HyperLight demonstrates Integrated Optical Engine to Push Data at Terabits per Second
Engineers from HyperLight, a leader in the commercialization of thin-film lithium niobate (LN) photonic integrated circuits (PICs), have achieved breakthrough voltage-bandwidth performances in integrated electro-optic modulators.
The broadband electro-optic PIC could lead to orders of magnitude energy consumption reduction for next generation optical networking.

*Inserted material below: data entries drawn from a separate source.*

import Literature.NumberTheory.EllipticCurves.RationalIsogenyDegreesProofs
import HarnessLib

/-! # Radius `≤ 163` from Mazur's theorem and a covering barrier set — stub
# `stub_radius_of_mazur_of_barrier` of line `Sketch`, crux `MazurKenkuBound` (stmt-ABC-15125)

WHAT. The structural (set-cover) form of the Mazur–Kenku reduction, generic in the barrier set
`B : Finset ℕ`: if (i) every `d ∈ (163, 163²]` all of whose prime factors are Mazur primes has a
divisor in `B`, (ii) no cyclic `ℚ`-isogeny of an elliptic curve over `ℚ` has degree in `B`, and
(iii) Mazur 1978, Thm. 1 holds (tree fact `mazur_isogeny_irreducible`, taken as a hypothesis),
then two `ℚ`-isogenous elliptic curves over `ℚ` are joined by a `ℚ`-isogeny of degree `≤ 163`.

SOURCE. Silverman, *AEC*, IX.6, Example 6.4 (the shape of the Mazur–Kenku argument); the proof
here is glue over the tree's cyclic-isogeny machinery (`RationalIsogenyDegreesProofs`).

DESIGN / PROOF. A cyclic isogeny `ψ : W → W'` exists (`IsIsogenous.exists_isCyclic`). If
`deg ψ > 163`, every prime factor of `deg ψ` is a Mazur prime
(`mem_mazurPrimes_of_prime_dvd_degree`), hence `≤ 163` (`le_of_mem_mazurPrimes`), so by the
elementary `exists_dvd_gt_le_sq` (the least divisor of `deg ψ` exceeding `163` is `≤ 163²`)
`deg ψ` has a divisor `d₁ ∈ (163, 163²]`, which by (i) has a divisor `b ∈ B`; the divisor-closure
of cyclic degrees (`Isogeny.exists_isCyclic_degree_eq_of_dvd`) then yields a cyclic `ℚ`-isogeny
`W → W''` of degree `b`, excluded by (ii). -/

-- `Summit.<Summit>.<Problem>` is the mandated summit-side namespace (CONVENTIONS §2); for the
-- single-conjunct summit `ABC` the two coincide, so the duplicate `ABC.ABC` is deliberate.
set_option linter.dupNamespace false

noncomputable section

open WeierstrassCurve
open Literature.NumberTheory.EllipticCurves

namespace Summit.ABC.ABC.Theorems

/-- Elementary: if `n > 163` and every prime factor of `n` is `≤ 163`, then `n` has a divisor `d`
with `163 < d ≤ 163²` — the least divisor of `n` exceeding `163`; were it `> 163²`, dividing it by
one of its prime factors `p ≤ 163` would give a smaller divisor of `n` still `> 163`. [folklore] -/
private theorem exists_dvd_gt_le_sq {n : ℕ} (hn : 163 < n)
    (hp : ∀ p : ℕ, p.Prime → p ∣ n → p ≤ 163) :
    ∃ d, d ∣ n ∧ 163 < d ∧ d ≤ 163 * 163 := by
  have hex : ∃ e, e ∣ n ∧ 163 < e := ⟨n, dvd_rfl, hn⟩
  refine ⟨Nat.find hex, (Nat.find_spec hex).1, (Nat.find_spec hex).2, ?_⟩
  by_contra hgt
  rw [not_le] at hgt
  obtain ⟨hdn, hd⟩ := Nat.find_spec hex
  obtain ⟨p, hpp, hpd⟩ := Nat.exists_prime_and_dvd (show Nat.find hex ≠ 1 by omega)
  have hple : p ≤ 163 := hp p hpp (hpd.trans hdn)
  obtain ⟨m, hm⟩ := hpd
  have hmd : m ∣ Nat.find hex := Dvd.intro_left p hm.symm
  have hm163 : 163 < m := by
    by_contra hmle
    have := Nat.mul_le_mul hple (not_lt.mp hmle)
    omega
  have hmlt : m < Nat.find hex := by
    rw [hm]
    exact lt_mul_of_one_lt_left (by omega) hpp.one_lt
  exact Nat.find_min hex hmlt ⟨hmd.trans hdn, hm163⟩

/-- **Radius from Mazur's theorem and a covering barrier set** (generic in `B`): if every
`mazurPrimes`-smooth `d ∈ (163, 163²]` has a divisor in `B`, no cyclic `ℚ`-isogeny of an elliptic
curve over `ℚ` has degree in `B`, and `ρ̄_{E,p}` is irreducible off Mazur's twelve primes
(`mazur_isogeny_irreducible`, Mazur 1978, Thm. 1, as a hypothesis), then two `ℚ`-isogenous
elliptic curves over `ℚ` are joined by a `ℚ`-isogeny of degree `≤ 163`. A cyclic isogeny between
them exists (`IsIsogenous.exists_isCyclic`); if its degree exceeded `163`, its prime factors being
Mazur primes (`mem_mazurPrimes_of_prime_dvd_degree`), it would have a divisor in `(163, 163²]`,
hence one in `B`, and `Isogeny.exists_isCyclic_degree_eq_of_dvd` would produce an excluded cyclic
isogeny — the set-cover form of the Mazur–Kenku reduction of Silverman, *AEC*, IX.6, Example 6.4.
[cite: SilvermanAEC2009, IX.6 Example 6.4] -/
theorem stub_radius_of_mazur_of_barrier :
    ∀ B : Finset ℕ,
      (∀ d ∈ Finset.Ioc 163 (163 * 163), (∀ p ∈ d.primeFactors, p ∈ mazurPrimes) →
        ∃ b ∈ B, b ∣ d) →
      (∀ (W W' : WeierstrassCurve ℚ) [W.IsElliptic] [W'.IsElliptic] (φ : Isogeny W W'),
        φ.IsCyclic → φ.degree ∉ B) →
      mazur_isogeny_irreducible →
      ∀ (W W' : WeierstrassCurve ℚ) [W.IsElliptic] [W'.IsElliptic], IsIsogenous W W' →
        ∃ φ : Isogeny W W', φ.degree ≤ 163 := by
  intro B hcov hexcl hM W W' _ _ hiso
  obtain ⟨ψ, hψ⟩ := hiso.exists_isCyclic
  refine ⟨ψ, ?_⟩
  by_contra hlt
  rw [not_le] at hlt
  have hprime : ∀ p : ℕ, p.Prime → p ∣ ψ.degree → p ∈ mazurPrimes :=
    fun p hp hpd ↦ mem_mazurPrimes_of_prime_dvd_degree hM ψ hψ hp hpd
  obtain ⟨d₁, hd₁n, hlt₁, hle₁⟩ :=
    exists_dvd_gt_le_sq hlt fun p hp hpd ↦ le_of_mem_mazurPrimes (hprime p hp hpd)
  have hd₁primes : ∀ p ∈ d₁.primeFactors, p ∈ mazurPrimes := fun p hp ↦ by
    obtain ⟨hpp, hpd, -⟩ := Nat.mem_primeFactors.mp hp
    exact hprime p hpp (hpd.trans hd₁n)
  obtain ⟨b, hbB, hbd⟩ := hcov d₁ (Finset.mem_Ioc.mpr ⟨hlt₁, hle₁⟩) hd₁primes
  obtain ⟨W'', hW'', χ, hχ, hχd, -⟩ := ψ.exists_isCyclic_degree_eq_of_dvd hψ (hbd.trans hd₁n)
  haveI := hW''
  exact hexcl W W'' χ hχ (hχd ▸ hbB)

end Summit.ABC.ABC.Theorems

end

Energy consumption in optical networking for ethernet, data centers and 5G is soaring as a result of the rapidly growing data traffic. This is because of the limited performance of existing electro-optic modulators, the key element in converting data from the electrical to optical domain at high speed for optical networks. Current electro-optic modulators require extremely high radio-frequency (RF) driving voltages (> 5 V) as the analog bandwidth in ethernet ports approaches 100 GHz for future terabits per sec capacity transceivers. In comparison, a typical CMOS RF modulator driver delivers less than 0.5 V at such frequencies. Compound semiconductor modulator drivers can deliver voltage > 1 V at significantly increased cost and energy consumption but still fall short to meet the optimum driving voltage. The limited voltage-bandwidth performance in electro-optic modulators poses a serious challenge for meeting tight power consumption requirements from network builders.
To solve this problem, HyperLight designed an integrated electro-optic modulator capable of achieving sub-volt modulators with a 3-dB bandwidth > 100 GHz, a previously impossible voltage-bandwidth achievement. The results are described in a manuscript entitled “Breaking voltage-bandwidth limits in integrated lithium niobate modulators using micro-structured electrodes,” published in Optica on March 8th, 2021.

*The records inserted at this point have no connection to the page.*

/-- **The link circuit** (constructive form of `exists_eval_eq_zeroAt_add`): for a fan-in-two
circuit `P` and a gate index `v` there is a fan-in-two circuit `Q` of size `5 · P.size` with
`P.eval = (P.zeroAt v).eval + p_v · Q.eval`, `p_v` the value of gate `v` of `P`.
[cite: JerrumSnir1982, §3.1 (Lemma 3.1(iii))] -/
theorem exists_linkCircuit (P : ArithCircuit k σ) (v : ℕ) (hP : P.IsFanInTwo) :
    ∃ Q : ArithCircuit k σ, Q.IsFanInTwo ∧ Q.size ≤ 8 * P.size + 8 ∧
      P.eval = (P.zeroAt v).eval + (gateValues P.gates).getD v 0 * Q.eval := by
  -- the relocation maps and the blocks, by pattern matching (local, no global definitions)
  let E : ℕ → Operand k σ → Operand k σ := fun t u => match u with
    | .var i => .var i | .const c => .const c | .gate j => .gate (5 * j + t)
  let H : Operand k σ → Operand k σ := fun u => match u with
    | .gate j => .gate (5 * j + 4) | _ => .const 0
  let M : (Operand k σ → Operand k σ) → Gate k σ → Gate k σ := fun f g => match g with
    | .sum args => .sum (args.map fun a => (a.1, f a.2)) | .prod args => .prod (args.map f)
  let B : ℕ → Gate k σ → List (Gate k σ) := fun w g => match g with
    | .sum args => [zeroGate, zeroGate, M (E 2) (.sum args),
        (if w = v then zeroGate else M (E 3) (.sum args)),
        (if w = v then .sum [(1, .const 1)] else .sum (args.map fun a => (a.1, H a.2)))]
    | .prod args => [.prod [H (args.getD 0 (.const 1)), E 2 (args.getD 1 (.const 1))],
        .prod [E 3 (args.getD 0 (.const 1)), H (args.getD 1 (.const 1))],
        M (E 2) (.prod args), (if w = v then zeroGate else M (E 3) (.prod args)),
        (if w = v then .sum [(1, .const 1)]
          else .sum [(1, .gate (5 * w)), (1, .gate (5 * w + 1))])]
  obtain ⟨hlen, -, -, hA4⟩ := link_invariant (E := E) (H := H) (M := M) (B := B) (v := v)
    (fun _ _ => rfl) (fun _ _ => rfl) (fun _ _ => rfl) (fun _ => rfl) (fun _ => rfl) (fun _ => rfl)
    (fun _ _ => rfl) (fun _ _ => rfl) (fun _ _ => rfl) (fun _ _ => rfl)
    ((gateValues P.gates).getD v 0) P.gates hP fun _ => rfl
  refine ⟨⟨(P.gates.mapIdx B).flatten, H P.output⟩, fun g' hg' => ?_, ?_,
    eval_H (H := H) (fun _ => rfl) (fun _ => rfl) (fun _ => rfl) hA4 P.output⟩
  · obtain ⟨l, hl, hg'l⟩ := List.mem_flatten.1 hg'
    obtain ⟨i, hi, rfl⟩ := List.mem_mapIdx.1 hl
    exact fanIn_of_mem_B (E := E) (H := H) (M := M) (B := B) (v := v) (fun _ _ => rfl)
      (fun _ _ => rfl) (fun _ _ => rfl) (fun _ _ => rfl) (hP _ (List.getElem_mem hi)) hg'l
  · show ((P.gates.mapIdx B).flatten).length ≤ 8 * P.gates.length + 8
    rw [hlen]; omega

“We believe the significantly improved electro-optic modulation performance in our integrated LN platform will lead to a paradigm shift for both analog and digital ultra-high speed RF links,” said Mian Zhang, author, CEO of HyperLight. “For example, using sub-volt modulators for digital applications, high speed electronic drivers may have largely reduced gain-bandwidth requirements or possibly be completely bypassed with modulators directly driven from electronic processors. This would save building and running costs for network operators. For RF links, the low-voltage, high bandwidth and excellent optical power handling ability could enable sensitive and low noise millimeter wave (mmWave) photonic links in ultrahigh-frequency bands.”
Thin-film LN modulators with low voltages and large bandwidths are driving the next generation electro-optic solutions. Achieving sub-volt and mmWave-level bandwidth performances while preserving linear responses, high extinction ratios, high optical power handling ability, and low optical losses eliminate previous tradeoffs of power and speed. LN, in its traditional bulk form, is commercially deployed for high performance backbone optical networks due to its superior intrinsic nonlinear material properties that allow linear and high speed electro-optic modulation. The traditional discrete solution has been limited to high-cost, large sizes and limited bandwidth due to the lack of integration. The thin-film integrated solution that HyperLight is developing combines the superior proven material property of LN with a CMOS-like simple and scalable integration process enabling extreme performances at low-cost. The reported breakthrough design could meet the critical bandwidth, power consumption, integration and cost demand of next generation optical networking systems for decades to come.
HyperLight was formed in 2018 and received seed investment from The Engine, an early stage venture firm spun out of MIT and focused on Tough Tech. HyperLight is pioneering the commercialization of LN PICs and has served many industrial and academic customers with applications spanning datacom, telecom, quantum and metrology in the US and around the world with ultrahigh performance LN PICs since its inception.